The third section, about Houris, is the least architectural. It tells the story of a mysterious figure, or at least the author's research of this figure. Having done several semesters of work on historical preservation in Jerusalem, I was familiar with Houris, but only barely. I also recognize the type of archival work Hoffman did, having spent months researching an obscure building in Katamon. (See another of my blogs about Rachel Imenu 28.) The story here is a low-stakes mystery that in only partially resolved, as is often the case with this kind of research. Interestingly, while Hoffman deals with the tension of being a foreigner in the cases of Mendelsohn and Harrison, she does not ask the same questions with regard to Houris. 

The book is a great read. I have three - let's called them quibbles - about the book. From macro to micro: 

1) I don't think the book has a single architectural drawing in it.

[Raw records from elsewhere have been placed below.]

/-! ### The Dini-slope estimate: a chiral level moves down at rate `≥ χ₀` -/

/-- **Slope estimate (first-order perturbation, inequality form).** Let `T, G` be symmetric,
`‖G v‖ ≤ ‖v‖`, `χ₀ ≤ 1`, and suppose every eigenvector `v` of `T` for the `i`-th sorted eigenvalue
`e = λ_i(T)` is `χ₀`-chiral: `χ₀ ‖v‖² ≤ re ⟪G v, v⟫`. Then there is `γ > 0` (the gap below `e` inside
the tail `λ_i ≥ λ_{i+1} ≥ ⋯`, or `1`) such that for `0 < ε`, `2ε < γ` and every symmetric `T' = T − εG`,
`λ_i(T') ≤ e − ε χ₀ + ε²/(γ − 2ε)`. Proof: Courant–Fischer with the trial space
`span {b_i, …, b_{n−1}}` of `T`; split a trial vector into its `e`-eigencomponent `y` (chiral) and the
rest `z` (gap `γ`), and absorb the cross term `2ε‖y‖‖z‖` into `γ‖z‖²` (Kato's Thm. II.5.4 gives the
derivative exactly as the eigenvalues of `P G P`; only this one-sided bound is needed). [folklore] -/
theorem eigenvalues_sub_smul_le (hT : T.IsSymmetric) (hG : G.IsSymmetric)
    (hGn : ∀ v : E, ‖G v‖ ≤ ‖v‖) (hn : finrank 𝕜 E = n) (i : Fin n) {χ₀ : ℝ} (hχ₁ : χ₀ ≤ 1)
    (hW : ∀ v : E, T v = ((hT.eigenvalues hn i : ℝ) : 𝕜) • v →
      χ₀ * ‖v‖ ^ 2 ≤ RCLike.re ⟪G v, v⟫_𝕜) :
    ∃ γ : ℝ, 0 < γ ∧ ∀ ε : ℝ, 0 < ε → 2 * ε < γ → ∀ {T' : E →ₗ[𝕜] E} (hT' : T'.IsSymmetric),
      T' = T - ((ε : ℝ) : 𝕜) • G →
        hT'.eigenvalues hn i ≤ hT.eigenvalues hn i - ε * χ₀ + ε ^ 2 / (γ - 2 * ε) := by
  classical
  set b := hT.eigenvectorBasis hn with hb
  set lam := hT.eigenvalues hn with hlam
  set e := lam i with he
  -- the gap below `e`
  obtain ⟨γ, hγ, hgap⟩ : ∃ γ : ℝ, 0 < γ ∧ ∀ j : Fin n, i ≤ j → lam j ≠ e → lam j ≤ e - γ := by
    by_cases hne : (univ.filter fun j : Fin n => i ≤ j ∧ lam j ≠ e).Nonempty
    · obtain ⟨j₀, hj₀, hmax⟩ := Finset.exists_max_image _ lam hne
      have hj₀' := (Finset.mem_filter.1 hj₀).2
      have hlt : lam j₀ < e := lt_of_le_of_ne (hT.eigenvalues_antitone hn hj₀'.1) hj₀'.2
      refine ⟨e - lam j₀, by linarith, fun j hij hj => ?_⟩
      have := hmax j (Finset.mem_filter.2 ⟨Finset.mem_univ _, hij, hj⟩)
      linarith
    · refine ⟨1, one_pos, fun j hij hj => ?_⟩
      exact absurd ⟨j, Finset.mem_filter.2 ⟨Finset.mem_univ _, hij, hj⟩⟩ hne
  refine ⟨γ, hγ, fun ε hε hεγ T' hT' hTT' => ?_⟩
  -- Courant–Fischer on the tail span of `T`
  obtain ⟨w, hwW, hw0, hCF⟩ := exists_mem_eigenvalues_mul_le_re_inner hT' hn i
    (Submodule.span 𝕜 (Set.range fun j : {j : Fin n // i ≤ j} => hT.eigenvectorBasis hn j))
    (by rw [finrank_tailSpan]; omega)
  have hc0 : ∀ j : Fin n, j < i → ⟪b j, w⟫_𝕜 = 0 :=
    fun j hj => inner_eq_zero_of_mem_tailSpan hT hn i hwW j hj
  -- coordinates and the split `w = y + z`
  set c : Fin n → 𝕜 := fun j => ⟪b j, w⟫_𝕜 with hc
  set cy : Fin n → 𝕜 := fun j => if lam j = e then c j else 0 with hcy
  set cz : Fin n → 𝕜 := fun j => if lam j = e then 0 else c j with hcz
  set y : E := ∑ j, cy j • b j with hy
  set z : E := ∑ j, cz j • b j with hz
  have hyz : y + z = w := by
    rw [hy, hz, ← Finset.sum_add_distrib]
    conv_rhs => rw [← b.sum_repr' w]
    refine Finset.sum_congr rfl fun j _ => ?_
    rw [← add_smul]
    congr 1
    simp only [hcy, hcz]
    split_ifs <;> simp [hc]
  -- `y` is an `e`-eigenvector of `T`
  have hTy : T y = ((e : ℝ) : 𝕜) • y := by
    rw [hy, map_sum, Finset.smul_sum]
    refine Finset.sum_congr rfl fun j _ => ?_
    rw [map_smul, hb, hT.apply_eigenvectorBasis, smul_smul, smul_smul]
    congr 1
    simp only [hcy]
    split_ifs with h
    · rw [← hlam, h, mul_comm]
    · simp
  -- norms and orthogonality in coordinates
  have hyy : ‖y‖ ^ 2 = ∑ j, ‖cy j‖ ^ 2 := by
    rw [@norm_sq_eq_re_inner 𝕜, hy, b.orthonormal.inner_sum, map_sum]
    refine Finset.sum_congr rfl fun j _ => ?_
    rw [RCLike.conj_mul, ← RCLike.ofReal_pow, RCLike.ofReal_re]
  have hzz : ‖z‖ ^ 2 = ∑ j, ‖cz j‖ ^ 2 := by
    rw [@norm_sq_eq_re_inner 𝕜, hz, b.orthonormal.inner_sum, map_sum]
    refine Finset.sum_congr rfl fun j _ => ?_
    rw [RCLike.conj_mul, ← RCLike.ofReal_pow, RCLike.ofReal_re]
  have hyz0 : ⟪y, z⟫_𝕜 = 0 := by
    rw [hy, hz, b.orthonormal.inner_sum]
    refine Finset.sum_eq_zero fun j _ => ?_
    simp only [hcy, hcz]
    split_ifs <;> simp
  have hww : ‖w‖ ^ 2 = ‖y‖ ^ 2 + ‖z‖ ^ 2 := by
    rw [← hyz, sq, sq, sq]
    exact norm_add_sq_eq_norm_sq_add_norm_sq_of_inner_eq_zero y z hyz0
  -- the quadratic form of `T` on `w`
  have hTw : RCLike.re ⟪T w, w⟫_𝕜 ≤ e * ‖y‖ ^ 2 + (e - γ) * ‖z‖ ^ 2 := by
    rw [re_inner_apply_self_eq_sum hT hn w, hyy, hzz, Finset.mul_sum, Finset.mul_sum,
      ← Finset.sum_add_distrib]
    refine Finset.sum_le_sum fun j _ => ?_
    simp only [hcy, hcz]
    by_cases h : lam j = e
    · simp only [h, if_true, norm_zero, ne_eq, OfNat.ofNat_ne_zero, not_false_eq_true, zero_pow,
        mul_zero, add_zero]
      have hje : hT.eigenvalues hn j = e := h
      rw [hje]
    · simp only [h, if_false, norm_zero, ne_eq, OfNat.ofNat_ne_zero, not_false_eq_true, zero_pow,
        mul_zero, zero_add]
      by_cases hcj : c j = 0
      · have h0 : ⟪(hT.eigenvectorBasis hn) j, w⟫_𝕜 = 0 := hcj
        rw [h0, hcj]
        simp
      · have hij : i ≤ j := by
          by_contra hlt
          exact hcj (hc0 j (not_le.mp hlt))
        have := hgap j hij h
        exact mul_le_mul_of_nonneg_right this (sq_nonneg _)
  -- the grading form on `w`
  have hGw : χ₀ * ‖y‖ ^ 2 - 2 * ‖y‖ * ‖z‖ - ‖z‖ ^ 2 ≤ RCLike.re ⟪G w, w⟫_𝕜 := by
    have hsplit : RCLike.re ⟪G w, w⟫_𝕜 =
        RCLike.re ⟪G y, y⟫_𝕜 + 2 * RCLike.re ⟪G y, z⟫_𝕜 + RCLike.re ⟪G z, z⟫_𝕜 := by
      rw [← hyz, map_add, inner_add_left, inner_add_right, inner_add_right, map_add, map_add,
        map_add]
      have : RCLike.re ⟪G z, y⟫_𝕜 = RCLike.re ⟪G y, z⟫_𝕜 := by
        rw [hG z y, ← inner_conj_symm, RCLike.conj_re]
      rw [this]
      ring
    have h1 : χ₀ * ‖y‖ ^ 2 ≤ RCLike.re ⟪G y, y⟫_𝕜 := hW y (by rw [hTy])
    have h2 : |RCLike.re ⟪G y, z⟫_𝕜| ≤ ‖y‖ * ‖z‖ :=
      calc |RCLike.re ⟪G y, z⟫_𝕜| ≤ ‖⟪G y, z⟫_𝕜‖ := RCLike.abs_re_le_norm _
        _ ≤ ‖G y‖ * ‖z‖ := norm_inner_le_norm _ _
        _ ≤ ‖y‖ * ‖z‖ := mul_le_mul_of_nonneg_right (hGn y) (norm_nonneg _)
    have h3 : |RCLike.re ⟪G z, z⟫_𝕜| ≤ ‖z‖ ^ 2 := abs_re_inner_le_norm_sq hGn z
    rw [hsplit]
    have h2' := (abs_le.1 h2).1
    have h3' := (abs_le.1 h3).1
    nlinarith
  -- assemble
  have hT'w : RCLike.re ⟪T' w, w⟫_𝕜 = RCLike.re ⟪T w, w⟫_𝕜 - ε * RCLike.re ⟪G w, w⟫_𝕜 := by
    rw [hTT', LinearMap.sub_apply, inner_sub_left, map_sub, LinearMap.smul_apply, inner_smul_left,
      RCLike.conj_ofReal, RCLike.re_ofReal_mul]
  have hw2 : 0 < ‖w‖ ^ 2 := by positivity
  have hγε : 0 < γ - 2 * ε := by linarith
  have key : hT'.eigenvalues hn i * ‖w‖ ^ 2 ≤
      (e - ε * χ₀ + ε ^ 2 / (γ - 2 * ε)) * ‖w‖ ^ 2 := by
    have hsq : -(γ - 2 * ε) * ‖z‖ ^ 2 + 2 * ε * ‖y‖ * ‖z‖ ≤ ε ^ 2 / (γ - 2 * ε) * ‖y‖ ^ 2 := by
      rw [div_mul_eq_mul_div, le_div_iff₀ hγε]
      nlinarith [sq_nonneg (ε * ‖y‖ - (γ - 2 * ε) * ‖z‖)]
    have hy0 : 0 ≤ ‖y‖ := norm_nonneg _
    have hz0 : 0 ≤ ‖z‖ := norm_nonneg _
    have hdiv0 : 0 ≤ ε ^ 2 / (γ - 2 * ε) := by positivity
    calc hT'.eigenvalues hn i * ‖w‖ ^ 2 ≤ RCLike.re ⟪T' w, w⟫_𝕜 := hCF
      _ = RCLike.re ⟪T w, w⟫_𝕜 - ε * RCLike.re ⟪G w, w⟫_𝕜 := hT'w
      _ ≤ e * ‖y‖ ^ 2 + (e - γ) * ‖z‖ ^ 2 - ε * (χ₀ * ‖y‖ ^ 2 - 2 * ‖y‖ * ‖z‖ - ‖z‖ ^ 2) := by
          nlinarith
      _ ≤ (e - ε * χ₀ + ε ^ 2 / (γ - 2 * ε)) * ‖w‖ ^ 2 := by
          rw [hww]
          nlinarith [mul_nonneg hdiv0 (sq_nonneg ‖z‖), mul_nonneg (mul_nonneg hε.le hz0) hz0,
            mul_le_mul_of_nonneg_left hχ₁ (mul_nonneg hε.le (sq_nonneg ‖z‖))]
  exact le_of_mul_le_mul_right key hw2
/-- `KernelSizeΦg D Φ κ C_E → KernelSizeΦ D Φ̃ κ (C_E·M(6r₀,1))` — the coupling pays the collar. [cite: Balaban1985UV3, Prop. 3 (34) p.264] -/
theorem kernelSizeΦ_rescale {D : AlphaDataT3 F γ} {Φ : ChartFam 𝕍 F} {κ C_E r₀ : ℝ} (hL : 1 ≤ F.L) (hγ : 0 < γ) (hγ1 : γ ≤ 1)
    (hr : 0 ≤ r₀) (hCE : 0 ≤ C_E) (hE : KernelSizeΦg D Φ κ C_E) :
    KernelSizeΦ D (rescaleΦ (collarW F.L γ r₀) Φ) κ (C_E * logPowConst (6 * r₀) 1) := by
  intro K k b Y hY d hd
  have hd6 : d ≤ 6 := by have := (Finset.mem_Ico.1 hd).2; omega
  obtain ⟨h1, -⟩ := hE K k b Y hY d hd
  have hw0 : ∀ i, collarW F.L γ r₀ i ≠ 0 := fun i => (collarW_pos hL hγ hγ1 hr i).ne'
  have hwpos := collarW_pos hL hγ hγ1 hr (K - b)
  rw [ker_rescale _ hw0, norm_smul, norm_pow, Complex.norm_real, Real.norm_of_nonneg hwpos.le]
  have key : collarW F.L γ r₀ (K - b) ^ d * gCo F.L γ (K - b) ≤ logPowConst (6 * r₀) 1 :=
    collarW_pow_mul_gCo_le hL hγ hγ1 hr hd6 _
  have hex : 0 ≤ Real.exp (-κ * D.treeLen K (1 + b) Y) := (Real.exp_pos _).le
  calc collarW F.L γ r₀ (K - b) ^ d * ‖ker Φ K b Y d‖
      ≤ collarW F.L γ r₀ (K - b) ^ d * (C_E * gCo F.L γ (K - b) * Real.exp (-κ * D.treeLen K (1 + b) Y)) :=
        mul_le_mul_of_nonneg_left h1 (pow_nonneg hwpos.le d)
    _ = C_E * (collarW F.L γ r₀ (K - b) ^ d * gCo F.L γ (K - b)) * Real.exp (-κ * D.treeLen K (1 + b) Y) := by ring
    _ ≤ C_E * logPowConst (6 * r₀) 1 * Real.exp (-κ * D.treeLen K (1 + b) Y) :=
        mul_le_mul_of_nonneg_right (mul_le_mul_of_nonneg_left key hCE) hex
include hφ in
/-- **The stabiliser of the base point is exactly `φ(U)`**: `φ g · y_X = y_X ↔ g ∈ U` — "⇐" since `r_g ≫ (Π₁/N_k ↠ Π₁/U)`
does not see `g ∈ U`, "⇒" by FAITHFULNESS of `E`. [cite: MochizukiFrdII2008, Thm 2.4 (i) p.19] -/
theorem smul_basePt_eq_iff (X : RelCosetCat H) (g : G) :
    φ g • basePt H H₂ E N hN hNH hNb N₂ hN₂ hNH₂ ι X = basePt H H₂ E N hN hNH hNb N₂ hN₂ hNH₂ ι X ↔ g ∈ X.obj.sg := by
  set k := lvl H N hNb X with hkdef
  have hk : (N k).toOpenSubgroup ≤ X.obj.sg := lvl_le H N hNb X
  rw [basePt_eq H H₂ E N hN hNH hNb N₂ hN₂ hNH₂ ι X k hk, smul_pt_cmp hG H hG₂ H₂ E N hN hNH hNb N₂ hN₂ hNH₂ hN₂b ι φ hφ X k hk g]
  constructor
  · intro h
    -- equal points ⇒ equal morphisms out of `Π₂/N₂,k` ⇒ (cancel `ι_k`, faithfulness) `r_g ≫ q = q`
    have h1 : (strIso H H₂ E N hN hNH N₂ hN₂ hNH₂ ι k).hom ≫
        E.functor.map (ObjectProperty.homMk (crightMul (N k) g ≫ cprojTo (N k) X.obj hk) : rQ H (N k) (hNH k) ⟶ X) =
        cmp H H₂ E N hN hNH N₂ hN₂ hNH₂ ι X k hk :=
      ObjectProperty.hom_ext _ (CosetCat.hom_ext h)
    have h2 := E.functor.map_injective ((cancel_epi (strIso H H₂ E N hN hNH N₂ hN₂ hNH₂ ι k).hom).mp h1)
    have h3 : crightMul (N k) g ≫ cprojTo (N k) X.obj hk = cprojTo (N k) X.obj hk := congrArg InducedCategory.Hom.hom h2
    exact (crightMul_comp_cprojTo_eq_iff (N k) X.obj hk g).mp h3
  · intro hg
    rw [(crightMul_comp_cprojTo_eq_iff (N k) X.obj hk g).mpr hg]
    rfl

include hφ in
/-- Stabiliser of the base point, for elements of `Π₂`: `y · y_X = y_X ↔ φ⁻¹ y ∈ U`. [cite: MochizukiFrdII2008, Thm 2.4 (i) p.19] -/
theorem smul_basePt_eq_iff' (X : RelCosetCat H) (y : G₂) :
    y • basePt H H₂ E N hN hNH hNb N₂ hN₂ hNH₂ ι X = basePt H H₂ E N hN hNH hNb N₂ hN₂ hNH₂ ι X ↔ φ.symm y ∈ X.obj.sg := by
  rw [← smul_basePt_eq_iff hG H hG₂ H₂ E N hN hNH hNb N₂ hN₂ hNH₂ hN₂b ι φ hφ X (φ.symm y), MulEquiv.apply_symm_apply]

end Straightened

end BaseGaloisSystem

end Literature.AlgebraicGeometry.Frobenioids

end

How can you talk about a building's architecture without a plan? It's a bizarre choice. Luckily, the book pairs rather nicely with a sublimely illustrated book on pre-State architecture, Ada Karmi-Melamede's Architecture in Palestine During the British Mandate, 1917-1948, which was illustrated by an extremely talented colleague of mine, A.A. Here is a spread, for example, showing Armon Hanatziv: 

There are fourteen pages of gorgeous photos, informative diagrams and exploded axonometrics just of this one building. The book treats the Schocken House and the Rockefeller Museum as well, and includes photos of several other Mendelsohn projects. 

2) While the book makes valid points about race relations in Jerusalem, at times it does not feel even-handed. While the author waxes poetically (rightfully so) on the absurdity that is the Tolerance Museum, which was built on the site of the Mamilla cemetery, the author has nothing to say on the matter regarding the Palace Hotel, which was built on the same cemetery. Yes, the hotel was originally an Arab project, and doesn't claim it promotes tolerance, but still. 

3) The author, like so many Israeli academics, has a deep hatred for Moshe Safdie. This is sadly no longer surprising to me, yet still bizarre. No other architect mentioned in the book receives any type of censure. I suppose this might be the reverse effect of what happens with the three architects in the book - leaving Israel to study architecture abroad and making it big. But really, I've never understood this.